OsmoPCU uses wrong CellID in BSSGP
While writing some unrelated PCU tests, I discovered that somehow the CellID on the BSSGP side is wrong.
Whatever the BTS passes in on the PCU interface side ends uo endian-swapped in the BVC-RESET on BSSGP.
This is really odd, as all of PCUIF is in host byte order.
Looking at the commitlog, it appears that the following patch is to be blamed:
commit bdc55fad62e333951a0eb1fc7b96aaaec16dd6ff Author: Neels Hofmeyr <email@example.com> Date: Wed Feb 21 00:39:07 2018 +0100 implement support for 3-digit MNC with leading zeros Receive the mnc_3_digits flag from the PCU interface. Bump the PCU interface to 9. This is one part of the three identical pcuif_proto.h patches: - I49cd762c3c9d7ee6a82451bdf3ffa2a060767947 (osmo-bts) - I787fed84a7b613158a5618dd5cffafe4e4927234 (osmo-pcu) - I78f30aef7aa224b2e9db54c3a844d8f520b3aee0 (osmo-bsc) Add 3-digit flags and use the new RAI and LAI API from libosmocore throughout the code base to be able to handle an MNC < 100 that has three digits (leading zeros). Depends: Id2240f7f518494c9df6c8bda52c0d5092f90f221 (libosmocore), Ib7176b1d65a03b76f41f94bc9d3293a8a07d24c6 (libosmocore) Change-Id: I787fed84a7b613158a5618dd5cffafe4e4927234
And with all due respect, it's a prime example of how we fail
- a completely unrelated change (changing the endinanness of cell_id) is made as part of implementing 3 digits MNC. This should clearly have been unrelated patches
- the reviewer (myself in this case) didn't spot or at least not reject this "making two unrelated changes in one commit"

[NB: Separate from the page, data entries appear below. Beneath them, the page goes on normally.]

import Summits.AtomisticToContinuum.FouriersLaw.Theorems.PhononMeanFreePathDefs
import Summits.AtomisticToContinuum.FouriersLaw.Theorems.PhononMeanFreePathBoundaryKubo
import Summits.AtomisticToContinuum.FouriersLaw.Theorems.PhononMeanFreePathIncoherentBoundedReductions
import Summits.AtomisticToContinuum.FouriersLaw.Theorems.PhononMeanFreePathIncoherentBoundedCurrentKubo

/-!
# `PhononMeanFreePath.IncoherentBounded` — its exact logical position, now that `BoundaryKubo` is a theorem

Helper file for item `stmt-AtomisticToContinuum-11815` (support `IncoherentBounded`, route `PhononMeanFreePath`,
sub-problem `FouriersLaw`). Notation (route Defs): for the `(N+1)`-site pinned anharmonic chain `pinnedChain ω₂ lam β γ`
with both baths at `T`, `μ₀ = gibbsMeasure (N+1) T`, `K_t = transitionKernel (N+1) T T t`,
`C_N = powerCov` (`Cov_{μ₀}(p_0², K_t p_N²)`), `r_N = pairCorr` (`⟨p_0, K_t p_N⟩_{μ₀}`),
`G_N := (γ²/T²)∫₀^∞ C_N` (the equilibrium Green–Kubo conductance, `0 ≤ G_N ≤ γ/2` for all `N`:
`conductance_nonneg`, `conductance_le_half`), `a_N := N(γ²/T²)∫₀^∞(C_N - 2r_N²)` (the item's sequence).

Since 2026-08-16 the sibling items `NessUnique` (stmt-0741, `NessUnique_holds`) and `BoundaryKubo` (stmt-11812,
`boundaryKubo_proof`) are THEOREMS. Discharging them in the reductions of `…IncoherentBoundedReductions`:

* `boundedResponse_iff_kuboBounded`, `boundedResponse_iff_conductanceBounded` — UNCONDITIONALLY, the catalogued
  waypoint `BoundedResponse` (stmt-11071 = `HasBoundedResponse (pinnedChain …)`) is the statement
  `∀ parameters > 0, ∀ T > 0, sup_N N·G_N < ∞` about the constructed equilibrium kernels (no steady-state family,
  no `δ`-limit left in it): the finite-size conductance of the pinned anharmonic chain is `O(1/N)`.
* `kubo_eq_seq_add_coherent` — `N·G_N = a_N + 2(γ²/T²)·(N∫₀^∞ r_N²)` with BOTH summands of unknown size but the
  second `≥ 0`; hence `seq_le_kubo` (`a_N ≤ N·G_N`) and `seq_bddAbove_of_boundedResponse`: the waypoint gives the
  upper half of the item for free.
* `incoherentBounded_iff_boundedResponse_of_coherentBounded` — under mere BOUNDEDNESS of the coherent (Landauer)
  channel, `sup_N N∫₀^∞ r_N² < ∞` (weaker than the crux `CoherentDephasing`, which asks `N∫r_N² → 0`), the item IS the
  waypoint; `incoherentBounded_iff_boundedResponse'` — the same under `CoherentDephasing` alone (prover-0's
  three-hypothesis equivalence with two hypotheses discharged).
* `boundedResponse_iff_coherentBounded_of_incoherentBounded` — conversely, GIVEN the item, the waypoint is exactly
  boundedness of the coherent channel (false at the harmonic corner, `HarmonicCoherentPersistence`).

So the three boundedness statements { item `IncoherentBounded`, waypoint `BoundedResponse`, coherent boundedness }
are such that any two imply the third, and the waypoint alone already gives `a_N ≤ B`. What the item adds to the
waypoint is the LOWER bound `-B ≤ a_N`, i.e. `2(γ²/T²)N∫r_N² ≤ N·G_N + B` (the coherent channel does not exceed the
total conductance by more than `O(1/N)`). No definitions; nothing here closes an item.
-/

noncomputable section

open MeasureTheory Set Filter Topology
open scoped NNReal

namespace Summit.AtomisticToContinuum.FouriersLaw.Theorems.IncoherentBounded

open Literature.MathematicalPhysics.KineticTheory.HeatConduction
open Summit.AtomisticToContinuum.FouriersLaw.Theses.PhononMeanFreePath
open Summit.AtomisticToContinuum.FouriersLaw.Theorems.PhononMeanFreePath (powerCov pairCorr fcast)
open Summit.AtomisticToContinuum.FouriersLaw.Theorems.PhononMeanFreePathBoundaryKubo (boundaryKubo_proof)

/-! ## 1. The waypoint `BoundedResponse` is `sup_N N·G_N < ∞`, unconditionally -/

/-- A steady-state family of the pinned anharmonic chain exists (choice on the proved existence fact
`pinnedChain_exists_isSteadyState`; junk `0` off the positive temperature quadrant). [folklore] -/
theorem exists_steadyFamily {ω₂ lam β γ : ℝ} (hω : 0 < ω₂) (hl : 0 < lam) (hβ : 0 < β) (hγ : 0 < γ) :
    ∃ μ : (N : ℕ) → ℝ → ℝ → Measure (PhaseSpace N), ∀ (N : ℕ) (T_L T_R : ℝ), 0 < T_L → 0 < T_R →
      (pinnedChain ω₂ lam β γ).IsSteadyState N T_L T_R (μ N T_L T_R) := by
  classical
  refine ⟨fun N T_L T_R => if h : 0 < T_L ∧ 0 < T_R then
      Classical.choose (pinnedChain_exists_isSteadyState hω hl hβ hγ N h.1 h.2) else 0, ?_⟩
  intro N T_L T_R hL hR
  simp only [dif_pos (And.intro hL hR)]
  exact Classical.choose_spec (pinnedChain_exists_isSteadyState hω hl hβ hγ N hL hR)

/-- **`BoundedResponse ↔ sup_N |N·G_N| < ∞` at every parameter point (UNCONDITIONAL).** (→): along the canonical
steady-state family the response coefficients exist with `D₀ = 0`, `D_{N+1} = N·G_N` (`boundaryKubo_proof` over
`NessUnique_holds`), and the waypoint bounds them. (←): along ANY steady-state family the coefficients, when they
exist, are these numbers (uniqueness of limits on `𝓝[≠] 0`). [cite: BonettoLebowitzReyBellet2000, §6.3 (arXiv p. 12)] -/
theorem boundedResponse_iff_kuboBounded :
    BoundedResponse ↔ ∀ ω₂ lam β γ : ℝ, 0 < ω₂ → 0 < lam → 0 < β → 0 < γ → ∀ T : ℝ, 0 < T →
      ∃ B : ℝ, ∀ N : ℕ, |(N : ℝ) * (γ ^ 2 / T ^ 2) * ∫ t in Ioi (0 : ℝ), powerCov ω₂ lam β γ T N t| ≤ B := by
  constructor
  · intro hR ω₂ lam β γ hω hl hβ hγ T hT
    obtain ⟨μ, hμ⟩ := exists_steadyFamily hω hl hβ hγ
    have hKT := boundaryKubo_proof ω₂ lam β γ hω hl hβ hγ (NessUnique_holds ω₂ lam β γ hω hl hβ hγ) μ hμ T hT
    -- the response coefficients along `μ`: `D 0 = 0`, `D (N+1) = N (γ²/T²) ∫ C_N`
    let D : ℕ → ℝ := fun M =>
      ((M - 1 : ℕ) : ℝ) * (γ ^ 2 / T ^ 2) * ∫ t in Ioi (0 : ℝ), powerCov ω₂ lam β γ T (M - 1) t
    have hD : ∀ M : ℕ, Tendsto (fun δ : ℝ =>
        (pinnedChain ω₂ lam β γ).totalCurrent (μ M (T + δ / 2) (T - δ / 2)) / δ) (𝓝[≠] 0) (𝓝 (D M)) := by
      intro M
      cases M with
      | zero =>
        have h0 : D 0 = 0 := by simp [D]
        rw [h0]
        simp only [OscillatorChain.totalCurrent_zero, zero_div]
        exact tendsto_const_nhds
      | succ N =>
        have hN : D (N + 1) = (N : ℝ) * (γ ^ 2 / T ^ 2) * ∫ t in Ioi (0 : ℝ), powerCov ω₂ lam β γ T N t := by
          simp [D]
        rw [hN]
        exact (hKT N).2
    obtain ⟨B, hB⟩ := hR ω₂ lam β γ hω hl hβ hγ μ hμ T hT D hD
    refine ⟨B, fun N => ?_⟩
    have h := hB ⟨N + 1, rfl⟩
    simpa [D] using h
  · intro hK ω₂ lam β γ hω hl hβ hγ μ hμ T hT D hD
    have hKT := boundaryKubo_proof ω₂ lam β γ hω hl hβ hγ (NessUnique_holds ω₂ lam β γ hω hl hβ hγ) μ hμ T hT
    obtain ⟨B, hB⟩ := hK ω₂ lam β γ hω hl hβ hγ T hT
    have hDK : ∀ N : ℕ, D (N + 1) = (N : ℝ) * (γ ^ 2 / T ^ 2) * ∫ t in Ioi (0 : ℝ), powerCov ω₂ lam β γ T N t :=
      fun N => tendsto_nhds_unique (hD (N + 1)) (hKT N).2
    have hD0 : D 0 = 0 := by
      have h0 := hD 0
      simp only [OscillatorChain.totalCurrent_zero, zero_div] at h0
      exact tendsto_nhds_unique h0 tendsto_const_nhds
    refine ⟨max 0 B, ?_⟩
    rintro _ ⟨M, rfl⟩
    cases M with
    | zero => simp [hD0]
    | succ N =>
      refine le_max_of_le_right ?_
      show |D (N + 1)| ≤ B
      rw [hDK N]
      exact hB N

section Parameters

variable {ω₂ lam β γ : ℝ} (hω : 0 < ω₂) (hl : 0 < lam) (hβ : 0 < β) (hγ : 0 < γ) {T : ℝ} (hT : 0 < T)
include hω hl hβ hγ hT

/-- `0 ≤ N·G_N` for every `N` (Green–Kubo positivity of the total current, `conductance_nonneg`).
[cite: KunduDharNarayan2009, arXiv:0809.4543 p. 3] -/
theorem kubo_nonneg (N : ℕ) :
    0 ≤ (N : ℝ) * (γ ^ 2 / T ^ 2) * ∫ t in Ioi (0 : ℝ), powerCov ω₂ lam β γ T N t := by
  rw [mul_assoc]
  exact mul_nonneg (Nat.cast_nonneg N) (conductance_nonneg hω hl.le hβ hγ hT N)

omit hω hl hβ hγ hT in
/-- `0 ≤ N ∫₀^∞ r_N²` (integral of a square). [folklore] -/
theorem coherent_nonneg (N : ℕ) :
    0 ≤ (N : ℝ) * ∫ t in Ioi (0 : ℝ), (pairCorr ω₂ lam β γ T N t) ^ 2 :=
  mul_nonneg (Nat.cast_nonneg N) (setIntegral_nonneg measurableSet_Ioi fun _ _ => sq_nonneg _)

/-- **Two-channel bookkeeping of the conductance**: `N·G_N = a_N + 2(γ²/T²)·(N∫₀^∞ r_N²)` at every `N`
(both `C_N` and `r_N²` are integrable at fixed `N`, `seq_eq_sub`). [folklore] -/
theorem kubo_eq_seq_add_coherent (N : ℕ) :
    (N : ℝ) * (γ ^ 2 / T ^ 2) * ∫ t in Ioi (0 : ℝ), powerCov ω₂ lam β γ T N t =
      (N : ℝ) * (γ ^ 2 / T ^ 2) * (∫ t in Ioi (0 : ℝ),
          (powerCov ω₂ lam β γ T N t - 2 * (pairCorr ω₂ lam β γ T N t) ^ 2)) +
        2 * (γ ^ 2 / T ^ 2) * ((N : ℝ) * ∫ t in Ioi (0 : ℝ), (pairCorr ω₂ lam β γ T N t) ^ 2) := by
  have h := seq_eq_sub hω hl.le hβ hγ hT N
  simp only [powerCov, pairCorr, fcast]
  linarith [h]

/-- **`a_N ≤ N·G_N` for every `N`** (the coherent channel is non-negative). [folklore] -/
theorem seq_le_kubo (N : ℕ) :
    (N : ℝ) * (γ ^ 2 / T ^ 2) * (∫ t in Ioi (0 : ℝ),
        (powerCov ω₂ lam β γ T N t - 2 * (pairCorr ω₂ lam β γ T N t) ^ 2)) ≤
      (N : ℝ) * (γ ^ 2 / T ^ 2) * ∫ t in Ioi (0 : ℝ), powerCov ω₂ lam β γ T N t := by
  have h := kubo_eq_seq_add_coherent hω hl hβ hγ hT N
  have h2 := coherent_nonneg (ω₂ := ω₂) (lam := lam) (β := β) (γ := γ) (T := T) N
  have hg : 0 ≤ 2 * (γ ^ 2 / T ^ 2) := by positivity
  nlinarith [mul_nonneg hg h2]

end Parameters

/-- The item in the route vocabulary (definitional unfolding of `powerCov`, `pairCorr`, `fcast`). [folklore] -/
theorem incoherentBounded_iff_seqBounded :
    IncoherentBounded ↔ ∀ ω₂ lam β γ : ℝ, 0 < ω₂ → 0 < lam → 0 < β → 0 < γ → ∀ T : ℝ, 0 < T →
      ∃ B : ℝ, ∀ N : ℕ, |(N : ℝ) * (γ ^ 2 / T ^ 2) * ∫ t in Ioi (0 : ℝ),
        (powerCov ω₂ lam β γ T N t - 2 * (pairCorr ω₂ lam β γ T N t) ^ 2)| ≤ B := by
  simp only [IncoherentBounded, powerCov, pairCorr, fcast]

/-- **`BoundedResponse ↔ sup_N N·G_N < ∞`, signed form** (`N·G_N ≥ 0` by Green–Kubo positivity): the catalogued
waypoint says exactly that the finite-size equilibrium conductance of the pinned anharmonic chain is `O(1/N)`.
[cite: BonettoLebowitzReyBellet2000, §6.3 (arXiv p. 12)] -/
theorem boundedResponse_iff_conductanceBounded :
    BoundedResponse ↔ ∀ ω₂ lam β γ : ℝ, 0 < ω₂ → 0 < lam → 0 < β → 0 < γ → ∀ T : ℝ, 0 < T →
      ∃ B : ℝ, ∀ N : ℕ, (N : ℝ) * (γ ^ 2 / T ^ 2) * ∫ t in Ioi (0 : ℝ), powerCov ω₂ lam β γ T N t ≤ B := by
  rw [boundedResponse_iff_kuboBounded]
  constructor
  · intro h ω₂ lam β γ hω hl hβ hγ T hT
    obtain ⟨B, hB⟩ := h ω₂ lam β γ hω hl hβ hγ T hT
    exact ⟨B, fun N => (le_abs_self _).trans (hB N)⟩
  · intro h ω₂ lam β γ hω hl hβ hγ T hT
    obtain ⟨B, hB⟩ := h ω₂ lam β γ hω hl hβ hγ T hT
    refine ⟨B, fun N => ?_⟩
    rw [abs_of_nonneg (kubo_nonneg hω hl hβ hγ hT N)]
    exact hB N

/-! ## 2. The upper half of the item follows from the waypoint -/

/-- **`BoundedResponse` gives `a_N ≤ B`** (upper half of `IncoherentBounded`, unconditionally):
`a_N ≤ N·G_N ≤ B`. [folklore] -/
theorem seq_bddAbove_of_boundedResponse (hR : BoundedResponse) :
    ∀ ω₂ lam β γ : ℝ, 0 < ω₂ → 0 < lam → 0 < β → 0 < γ → ∀ T : ℝ, 0 < T →
      ∃ B : ℝ, ∀ N : ℕ, (N : ℝ) * (γ ^ 2 / T ^ 2) * (∫ t in Ioi (0 : ℝ),
        (powerCov ω₂ lam β γ T N t - 2 * (pairCorr ω₂ lam β γ T N t) ^ 2)) ≤ B := by
  intro ω₂ lam β γ hω hl hβ hγ T hT
  obtain ⟨B, hB⟩ := (boundedResponse_iff_conductanceBounded.1 hR) ω₂ lam β γ hω hl hβ hγ T hT
  exact ⟨B, fun N => (seq_le_kubo hω hl hβ hγ hT N).trans (hB N)⟩

/-! ## 3. Any two of { item, waypoint, coherent boundedness } give the third -/

/-- **Coherent channel bounded ⇒ (`IncoherentBounded ↔ BoundedResponse`).** With `0 ≤ N∫r_N² ≤ B_c`:
(→) `N·G_N = a_N + 2(γ²/T²)N∫r_N² ≤ B_a + 2(γ²/T²)B_c`; (←) `-2(γ²/T²)B_c ≤ a_N ≤ N·G_N ≤ B`.
The hypothesis is the boundedness half of the crux `CoherentDephasing` (which asks `N∫r_N² → 0`).
[cite: BonettoLebowitzReyBellet2000, §6.3 (arXiv p. 12)] -/
theorem incoherentBounded_iff_boundedResponse_of_coherentBounded
    (hcoh : ∀ ω₂ lam β γ : ℝ, 0 < ω₂ → 0 < lam → 0 < β → 0 < γ → ∀ T : ℝ, 0 < T →
      ∃ B : ℝ, ∀ N : ℕ, (N : ℝ) * ∫ t in Ioi (0 : ℝ), (pairCorr ω₂ lam β γ T N t) ^ 2 ≤ B) :
    IncoherentBounded ↔ BoundedResponse := by
  rw [incoherentBounded_iff_seqBounded, boundedResponse_iff_conductanceBounded]
  constructor
  · intro h ω₂ lam β γ hω hl hβ hγ T hT
    obtain ⟨Ba, hBa⟩ := h ω₂ lam β γ hω hl hβ hγ T hT
    obtain ⟨Bc, hBc⟩ := hcoh ω₂ lam β γ hω hl hβ hγ T hT
    refine ⟨Ba + 2 * (γ ^ 2 / T ^ 2) * Bc, fun N => ?_⟩
    have h1 := (le_abs_self _).trans (hBa N)
    have h2 := hBc N
    have hg : 0 ≤ 2 * (γ ^ 2 / T ^ 2) := by positivity
    rw [kubo_eq_seq_add_coherent hω hl hβ hγ hT N]
    nlinarith [mul_le_mul_of_nonneg_left h2 hg]
  · intro h ω₂ lam β γ hω hl hβ hγ T hT
    obtain ⟨Bk, hBk⟩ := h ω₂ lam β γ hω hl hβ hγ T hT
    obtain ⟨Bc, hBc⟩ := hcoh ω₂ lam β γ hω hl hβ hγ T hT
    refine ⟨max Bk (2 * (γ ^ 2 / T ^ 2) * Bc), fun N => ?_⟩
    have hup := (seq_le_kubo hω hl hβ hγ hT N).trans (hBk N)
    have heq := kubo_eq_seq_add_coherent hω hl hβ hγ hT N
    have hk0 := kubo_nonneg hω hl hβ hγ hT N
    have hg : 0 ≤ 2 * (γ ^ 2 / T ^ 2) := by positivity
    have hc := mul_le_mul_of_nonneg_left (hBc N) hg
    rw [abs_le]
    constructor
    · have : -(2 * (γ ^ 2 / T ^ 2) * Bc) ≤ (N : ℝ) * (γ ^ 2 / T ^ 2) * (∫ t in Ioi (0 : ℝ),
          (powerCov ω₂ lam β γ T N t - 2 * (pairCorr ω₂ lam β γ T N t) ^ 2)) := by nlinarith
      exact le_trans (neg_le_neg (le_max_right _ _)) this
    · exact hup.trans (le_max_left _ _)

/-- The crux `CoherentDephasing` implies boundedness of the coherent channel (a convergent sequence is bounded).
[folklore] -/
theorem coherentBounded_of_coherentDephasing (hA : CoherentDephasing) :
    ∀ ω₂ lam β γ : ℝ, 0 < ω₂ → 0 < lam → 0 < β → 0 < γ → ∀ T : ℝ, 0 < T →
      ∃ B : ℝ, ∀ N : ℕ, (N : ℝ) * ∫ t in Ioi (0 : ℝ), (pairCorr ω₂ lam β γ T N t) ^ 2 ≤ B := by
  intro ω₂ lam β γ hω hl hβ hγ T hT
  obtain ⟨B, hB⟩ := exists_forall_abs_le_of_tendsto (hA ω₂ lam β γ hω hl hβ hγ T hT).2
  refine ⟨B, fun N => (le_abs_self _).trans ?_⟩
  simpa only [pairCorr, fcast] using hB N

/-- **`CoherentDephasing → (IncoherentBounded ↔ BoundedResponse)`** — prover-0's three-hypothesis equivalence
`incoherentBounded_iff_boundedResponse` with `NessUnique` and `BoundaryKubo` discharged by their proofs: modulo the
rank-2 crux alone, the item IS the catalogued waypoint `HasBoundedResponse (pinnedChain …)`.
[cite: BonettoLebowitzReyBellet2000, §6.3 (arXiv p. 12)] -/
theorem incoherentBounded_iff_boundedResponse' (hA : CoherentDephasing) : IncoherentBounded ↔ BoundedResponse :=
  incoherentBounded_iff_boundedResponse NessUnique_holds boundaryKubo_proof hA

/-- **Given the item, the waypoint is exactly boundedness of the coherent channel**:
`IncoherentBounded → (BoundedResponse ↔ sup_N N∫₀^∞ r_N² < ∞)` at every parameter point
((→) `2(γ²/T²)N∫r_N² = N·G_N - a_N ≤ B_k + B_a`; (←) the previous equivalence). At the harmonic corner the
coherent channel is unbounded (`HarmonicCoherentPersistence`, `not_hasBoundedResponse`), and `a_N ≡ 0` there.
[cite: RiederLebowitzLieb1967] -/
theorem boundedResponse_iff_coherentBounded_of_incoherentBounded (hI : IncoherentBounded) :
    BoundedResponse ↔ ∀ ω₂ lam β γ : ℝ, 0 < ω₂ → 0 < lam → 0 < β → 0 < γ → ∀ T : ℝ, 0 < T →
      ∃ B : ℝ, ∀ N : ℕ, (N : ℝ) * ∫ t in Ioi (0 : ℝ), (pairCorr ω₂ lam β γ T N t) ^ 2 ≤ B := by
  constructor
  · intro hR ω₂ lam β γ hω hl hβ hγ T hT
    obtain ⟨Bk, hBk⟩ := (boundedResponse_iff_conductanceBounded.1 hR) ω₂ lam β γ hω hl hβ hγ T hT
    obtain ⟨Ba, hBa⟩ := (incoherentBounded_iff_seqBounded.1 hI) ω₂ lam β γ hω hl hβ hγ T hT
    have hg : 0 < 2 * (γ ^ 2 / T ^ 2) := by positivity
    refine ⟨(Bk + Ba) / (2 * (γ ^ 2 / T ^ 2)), fun N => ?_⟩
    rw [le_div_iff₀ hg]
    have heq := kubo_eq_seq_add_coherent hω hl hβ hγ hT N
    have h1 := hBk N
    have h2 := (neg_le_abs _).trans (hBa N)
    nlinarith
  · intro hcoh
    exact (incoherentBounded_iff_boundedResponse_of_coherentBounded hcoh).1 hI

end Summit.AtomisticToContinuum.FouriersLaw.Theorems.IncoherentBounded

end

- not having test coverage for OsmoPCU
So for more than one year, we've been reporting the wrong CellID to the SGSN:/
We should learn from this that we absolutely never accept unrelated changes in the same patch. In order to introduce 3 digit MNC support, there was no need to shift the htons() around.
- Status changed from Resolved to In Progress
- Assignee changed from laforge to osmith
- % Done changed from 80 to 50
Unfortunately, this issue is appearing again. I can see in both wireshark, and in the ttcn3 testsuite logs, that the CellID is endian-swapped again in BSSGP. That is, with osmo-pcu master, and strangely, after reverting your patch that fixed the issue earlier, the CellID is not swapped anymore.
I read through both your fix and bdc55f (Neels' patch linked above), and it is obvious that the swap was introduced into osmo-pcu in bdc55f and the fix does what it should.
This means, that some other component in the "osmo-bsc -- osmo-bts -- osmo-pcu" chain is mixing up the CellID. Looking at the osmo-pcu.log confirms, that osmo-pcu is already receiving the wrong cell ID from the BTS socket. I've looked at the RSL traces between osmo-bsc and osmo-bts, and there the right CellID is present. So it seems that the error happens in osmo-bts.
Then I searched through the code for mentions of cell_id in osmo-bts, but found only two places, and with debug prints added, they always showed the wrong ID.
My current guess is, that this is a bug in libosmocore, possibly related to the "struct osmo_cell_global_id", that internally combines mcc, mnc, lac and cell_id to pass all of them at once to various functions.
I can't simply try old versions or bisect libosmocore for this problem, because the various components won't build against much older libosmocore versions.